• **MATERIAL TO PROCESS**

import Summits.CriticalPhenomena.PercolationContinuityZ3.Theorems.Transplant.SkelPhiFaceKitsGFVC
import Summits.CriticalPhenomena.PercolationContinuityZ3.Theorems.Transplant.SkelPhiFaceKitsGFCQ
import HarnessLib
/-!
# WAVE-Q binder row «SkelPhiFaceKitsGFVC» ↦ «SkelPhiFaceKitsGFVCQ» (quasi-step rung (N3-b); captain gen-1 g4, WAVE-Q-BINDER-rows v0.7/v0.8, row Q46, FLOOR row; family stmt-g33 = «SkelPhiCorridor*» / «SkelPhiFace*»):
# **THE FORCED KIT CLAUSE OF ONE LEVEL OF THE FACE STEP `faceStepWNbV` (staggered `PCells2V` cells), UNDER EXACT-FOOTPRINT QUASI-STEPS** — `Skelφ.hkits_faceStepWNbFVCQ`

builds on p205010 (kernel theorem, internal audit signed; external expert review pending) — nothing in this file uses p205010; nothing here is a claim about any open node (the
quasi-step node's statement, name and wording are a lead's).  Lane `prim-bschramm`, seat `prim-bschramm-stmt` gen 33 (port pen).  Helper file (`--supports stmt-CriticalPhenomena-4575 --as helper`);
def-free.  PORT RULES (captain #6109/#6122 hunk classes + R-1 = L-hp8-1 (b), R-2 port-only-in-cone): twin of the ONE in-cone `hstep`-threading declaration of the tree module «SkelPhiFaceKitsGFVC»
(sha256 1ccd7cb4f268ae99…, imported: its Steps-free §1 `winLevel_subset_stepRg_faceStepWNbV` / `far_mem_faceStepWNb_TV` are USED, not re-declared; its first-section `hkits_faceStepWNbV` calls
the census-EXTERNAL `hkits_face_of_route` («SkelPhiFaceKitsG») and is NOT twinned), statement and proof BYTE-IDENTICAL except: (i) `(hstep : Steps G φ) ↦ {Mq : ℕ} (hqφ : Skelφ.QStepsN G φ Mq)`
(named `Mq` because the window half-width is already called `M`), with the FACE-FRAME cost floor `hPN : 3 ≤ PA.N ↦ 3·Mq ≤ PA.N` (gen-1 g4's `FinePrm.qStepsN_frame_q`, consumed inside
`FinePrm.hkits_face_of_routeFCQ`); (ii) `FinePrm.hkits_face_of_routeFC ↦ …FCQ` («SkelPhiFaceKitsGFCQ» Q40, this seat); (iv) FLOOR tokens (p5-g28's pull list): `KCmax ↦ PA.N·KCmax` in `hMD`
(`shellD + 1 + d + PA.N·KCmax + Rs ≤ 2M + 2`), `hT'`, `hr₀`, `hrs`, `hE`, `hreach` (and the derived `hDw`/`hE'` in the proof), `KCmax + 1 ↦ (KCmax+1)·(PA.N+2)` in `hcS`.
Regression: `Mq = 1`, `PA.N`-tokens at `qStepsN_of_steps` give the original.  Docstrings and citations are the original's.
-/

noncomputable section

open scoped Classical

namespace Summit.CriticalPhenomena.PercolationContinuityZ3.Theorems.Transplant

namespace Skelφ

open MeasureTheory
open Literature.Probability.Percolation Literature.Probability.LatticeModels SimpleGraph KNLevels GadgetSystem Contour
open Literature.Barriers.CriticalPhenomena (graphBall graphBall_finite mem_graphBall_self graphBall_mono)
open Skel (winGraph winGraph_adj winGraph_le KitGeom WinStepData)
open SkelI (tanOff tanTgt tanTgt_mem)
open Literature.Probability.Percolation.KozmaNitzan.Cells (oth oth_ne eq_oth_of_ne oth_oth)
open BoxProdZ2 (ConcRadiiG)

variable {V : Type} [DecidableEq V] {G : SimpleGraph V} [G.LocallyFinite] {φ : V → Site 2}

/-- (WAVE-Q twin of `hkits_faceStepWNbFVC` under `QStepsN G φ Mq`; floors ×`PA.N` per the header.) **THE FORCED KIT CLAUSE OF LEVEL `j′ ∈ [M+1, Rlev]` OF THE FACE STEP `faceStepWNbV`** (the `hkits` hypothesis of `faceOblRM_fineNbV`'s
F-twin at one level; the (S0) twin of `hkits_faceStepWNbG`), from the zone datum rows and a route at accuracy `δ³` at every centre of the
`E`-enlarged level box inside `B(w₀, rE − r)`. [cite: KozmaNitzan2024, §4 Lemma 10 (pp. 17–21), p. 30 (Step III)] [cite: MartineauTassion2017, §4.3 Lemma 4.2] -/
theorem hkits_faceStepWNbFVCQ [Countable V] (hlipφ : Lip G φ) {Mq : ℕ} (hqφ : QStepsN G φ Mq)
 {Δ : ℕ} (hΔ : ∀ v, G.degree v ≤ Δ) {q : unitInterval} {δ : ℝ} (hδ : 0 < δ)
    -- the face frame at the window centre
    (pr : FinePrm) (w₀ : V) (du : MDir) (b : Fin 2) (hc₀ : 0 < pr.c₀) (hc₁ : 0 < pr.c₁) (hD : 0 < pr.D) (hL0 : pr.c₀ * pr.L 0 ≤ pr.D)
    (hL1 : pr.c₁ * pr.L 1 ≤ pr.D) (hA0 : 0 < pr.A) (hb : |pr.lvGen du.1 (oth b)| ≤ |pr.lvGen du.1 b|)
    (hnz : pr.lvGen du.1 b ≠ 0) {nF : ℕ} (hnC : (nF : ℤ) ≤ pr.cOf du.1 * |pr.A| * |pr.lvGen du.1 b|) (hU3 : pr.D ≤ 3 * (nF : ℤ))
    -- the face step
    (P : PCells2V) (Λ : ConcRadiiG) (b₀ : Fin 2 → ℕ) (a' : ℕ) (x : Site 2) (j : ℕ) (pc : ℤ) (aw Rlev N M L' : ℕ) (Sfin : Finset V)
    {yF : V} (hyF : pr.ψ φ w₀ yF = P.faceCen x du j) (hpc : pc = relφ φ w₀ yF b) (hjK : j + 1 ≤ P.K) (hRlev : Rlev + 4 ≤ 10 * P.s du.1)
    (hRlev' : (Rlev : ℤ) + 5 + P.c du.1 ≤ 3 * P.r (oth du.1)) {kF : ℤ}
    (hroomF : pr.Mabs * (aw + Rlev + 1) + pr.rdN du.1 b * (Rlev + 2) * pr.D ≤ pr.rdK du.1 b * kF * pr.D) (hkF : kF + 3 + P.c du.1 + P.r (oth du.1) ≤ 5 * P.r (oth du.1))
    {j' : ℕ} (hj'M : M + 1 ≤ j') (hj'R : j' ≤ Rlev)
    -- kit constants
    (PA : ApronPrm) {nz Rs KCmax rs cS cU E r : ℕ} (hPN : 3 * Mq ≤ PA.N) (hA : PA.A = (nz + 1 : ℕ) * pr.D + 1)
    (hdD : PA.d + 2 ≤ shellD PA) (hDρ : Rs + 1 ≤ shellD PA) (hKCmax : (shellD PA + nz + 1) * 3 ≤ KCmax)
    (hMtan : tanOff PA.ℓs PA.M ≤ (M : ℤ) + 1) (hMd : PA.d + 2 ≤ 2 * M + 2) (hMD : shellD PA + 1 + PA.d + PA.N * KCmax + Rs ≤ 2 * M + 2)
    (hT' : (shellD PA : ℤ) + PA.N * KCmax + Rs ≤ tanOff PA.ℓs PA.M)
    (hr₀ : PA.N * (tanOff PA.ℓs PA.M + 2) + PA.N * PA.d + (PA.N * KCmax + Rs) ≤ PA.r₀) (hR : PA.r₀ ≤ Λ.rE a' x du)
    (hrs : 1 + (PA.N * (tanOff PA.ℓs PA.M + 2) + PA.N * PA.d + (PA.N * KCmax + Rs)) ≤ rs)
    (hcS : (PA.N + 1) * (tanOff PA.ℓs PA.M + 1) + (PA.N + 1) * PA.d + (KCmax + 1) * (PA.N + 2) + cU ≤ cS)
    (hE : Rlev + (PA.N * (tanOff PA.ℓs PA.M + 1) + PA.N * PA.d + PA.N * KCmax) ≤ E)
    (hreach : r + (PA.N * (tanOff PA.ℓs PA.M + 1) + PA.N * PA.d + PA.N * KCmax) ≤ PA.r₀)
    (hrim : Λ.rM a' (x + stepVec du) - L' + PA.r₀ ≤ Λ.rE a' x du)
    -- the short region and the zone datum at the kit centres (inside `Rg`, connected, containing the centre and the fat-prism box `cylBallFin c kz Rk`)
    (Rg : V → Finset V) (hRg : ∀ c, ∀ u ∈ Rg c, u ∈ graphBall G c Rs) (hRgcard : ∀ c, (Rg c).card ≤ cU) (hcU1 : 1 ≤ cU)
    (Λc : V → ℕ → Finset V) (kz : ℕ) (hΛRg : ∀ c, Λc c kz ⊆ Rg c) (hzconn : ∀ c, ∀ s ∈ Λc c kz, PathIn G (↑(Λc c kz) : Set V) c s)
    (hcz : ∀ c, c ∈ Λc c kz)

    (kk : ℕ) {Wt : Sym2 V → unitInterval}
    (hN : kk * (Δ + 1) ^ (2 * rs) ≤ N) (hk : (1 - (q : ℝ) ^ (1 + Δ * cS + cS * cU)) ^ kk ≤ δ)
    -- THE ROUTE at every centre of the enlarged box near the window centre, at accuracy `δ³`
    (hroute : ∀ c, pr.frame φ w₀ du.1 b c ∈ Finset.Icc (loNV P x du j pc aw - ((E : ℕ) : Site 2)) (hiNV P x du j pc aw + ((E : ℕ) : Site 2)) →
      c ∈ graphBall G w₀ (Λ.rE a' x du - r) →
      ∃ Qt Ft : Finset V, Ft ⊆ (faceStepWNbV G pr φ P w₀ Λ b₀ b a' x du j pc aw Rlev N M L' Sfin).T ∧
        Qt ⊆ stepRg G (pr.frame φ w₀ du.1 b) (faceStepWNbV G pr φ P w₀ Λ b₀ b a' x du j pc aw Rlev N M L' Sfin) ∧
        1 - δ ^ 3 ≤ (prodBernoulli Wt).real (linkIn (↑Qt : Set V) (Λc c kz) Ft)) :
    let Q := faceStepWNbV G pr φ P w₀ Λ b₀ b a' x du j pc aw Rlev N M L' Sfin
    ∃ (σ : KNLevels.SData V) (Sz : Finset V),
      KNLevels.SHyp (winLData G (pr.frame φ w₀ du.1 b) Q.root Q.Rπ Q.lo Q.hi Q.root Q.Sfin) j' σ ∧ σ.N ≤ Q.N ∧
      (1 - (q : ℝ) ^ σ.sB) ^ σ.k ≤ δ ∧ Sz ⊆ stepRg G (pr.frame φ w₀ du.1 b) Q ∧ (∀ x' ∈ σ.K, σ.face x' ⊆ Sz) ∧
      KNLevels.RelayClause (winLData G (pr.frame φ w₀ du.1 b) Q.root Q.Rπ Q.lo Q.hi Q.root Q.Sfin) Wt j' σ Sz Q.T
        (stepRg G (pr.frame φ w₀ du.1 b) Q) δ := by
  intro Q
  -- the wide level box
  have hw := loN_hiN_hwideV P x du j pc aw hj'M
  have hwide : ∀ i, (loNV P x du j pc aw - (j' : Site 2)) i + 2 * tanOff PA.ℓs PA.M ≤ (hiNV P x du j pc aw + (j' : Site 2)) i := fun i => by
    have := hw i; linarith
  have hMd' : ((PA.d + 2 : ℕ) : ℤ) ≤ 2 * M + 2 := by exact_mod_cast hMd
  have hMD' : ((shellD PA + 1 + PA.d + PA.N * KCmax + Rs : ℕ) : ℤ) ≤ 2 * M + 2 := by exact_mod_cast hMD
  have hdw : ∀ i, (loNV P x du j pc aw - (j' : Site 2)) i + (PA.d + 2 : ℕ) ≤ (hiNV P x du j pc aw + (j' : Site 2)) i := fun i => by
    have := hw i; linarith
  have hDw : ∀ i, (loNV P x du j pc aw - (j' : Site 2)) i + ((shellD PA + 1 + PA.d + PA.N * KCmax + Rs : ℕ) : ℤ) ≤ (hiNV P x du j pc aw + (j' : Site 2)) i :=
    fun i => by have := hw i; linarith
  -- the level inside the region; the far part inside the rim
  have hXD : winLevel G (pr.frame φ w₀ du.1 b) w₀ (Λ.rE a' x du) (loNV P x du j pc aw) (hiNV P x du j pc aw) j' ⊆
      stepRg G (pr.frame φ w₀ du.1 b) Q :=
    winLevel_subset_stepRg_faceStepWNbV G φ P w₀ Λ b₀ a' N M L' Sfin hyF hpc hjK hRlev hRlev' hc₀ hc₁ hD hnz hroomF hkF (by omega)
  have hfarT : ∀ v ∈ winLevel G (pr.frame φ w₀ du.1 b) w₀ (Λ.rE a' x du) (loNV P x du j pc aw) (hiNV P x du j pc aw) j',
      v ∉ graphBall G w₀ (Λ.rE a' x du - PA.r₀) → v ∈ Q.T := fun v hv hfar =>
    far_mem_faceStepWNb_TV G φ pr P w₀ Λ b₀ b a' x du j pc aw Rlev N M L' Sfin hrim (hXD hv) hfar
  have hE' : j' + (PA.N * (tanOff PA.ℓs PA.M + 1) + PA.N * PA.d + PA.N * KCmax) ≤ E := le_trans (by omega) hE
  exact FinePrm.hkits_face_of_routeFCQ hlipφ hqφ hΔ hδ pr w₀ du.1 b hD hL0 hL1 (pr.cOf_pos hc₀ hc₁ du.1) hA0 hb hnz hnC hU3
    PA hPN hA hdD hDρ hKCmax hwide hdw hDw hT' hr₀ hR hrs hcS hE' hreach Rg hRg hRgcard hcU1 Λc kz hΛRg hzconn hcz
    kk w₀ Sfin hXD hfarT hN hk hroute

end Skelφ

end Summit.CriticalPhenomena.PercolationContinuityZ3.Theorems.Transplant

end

• **WHAT TO DO**
Scan the lines above for "KNLevels GadgetSystem Contour" and for "(pr : FinePrm)". Repeat exactly the line holding each of them and every line in between.

• **SOLUTION TO THIS EXERCISE**
open Literature.Probability.Percolation Literature.Probability.LatticeModels SimpleGraph KNLevels GadgetSystem Contour
open Literature.Barriers.CriticalPhenomena (graphBall graphBall_finite mem_graphBall_self graphBall_mono)
open Skel (winGraph winGraph_adj winGraph_le KitGeom WinStepData)
open SkelI (tanOff tanTgt tanTgt_mem)
open Literature.Probability.Percolation.KozmaNitzan.Cells (oth oth_ne eq_oth_of_ne oth_oth)
open BoxProdZ2 (ConcRadiiG)

variable {V : Type} [DecidableEq V] {G : SimpleGraph V} [G.LocallyFinite] {φ : V → Site 2}

/-- (WAVE-Q twin of `hkits_faceStepWNbFVC` under `QStepsN G φ Mq`; floors ×`PA.N` per the header.) **THE FORCED KIT CLAUSE OF LEVEL `j′ ∈ [M+1, Rlev]` OF THE FACE STEP `faceStepWNbV`** (the `hkits` hypothesis of `faceOblRM_fineNbV`'s
F-twin at one level; the (S0) twin of `hkits_faceStepWNbG`), from the zone datum rows and a route at accuracy `δ³` at every centre of the
`E`-enlarged level box inside `B(w₀, rE − r)`. [cite: KozmaNitzan2024, §4 Lemma 10 (pp. 17–21), p. 30 (Step III)] [cite: MartineauTassion2017, §4.3 Lemma 4.2] -/
theorem hkits_faceStepWNbFVCQ [Countable V] (hlipφ : Lip G φ) {Mq : ℕ} (hqφ : QStepsN G φ Mq)
 {Δ : ℕ} (hΔ : ∀ v, G.degree v ≤ Δ) {q : unitInterval} {δ : ℝ} (hδ : 0 < δ)
    -- the face frame at the window centre
    (pr : FinePrm) (w₀ : V) (du : MDir) (b : Fin 2) (hc₀ : 0 < pr.c₀) (hc₁ : 0 < pr.c₁) (hD : 0 < pr.D) (hL0 : pr.c₀ * pr.L 0 ≤ pr.D)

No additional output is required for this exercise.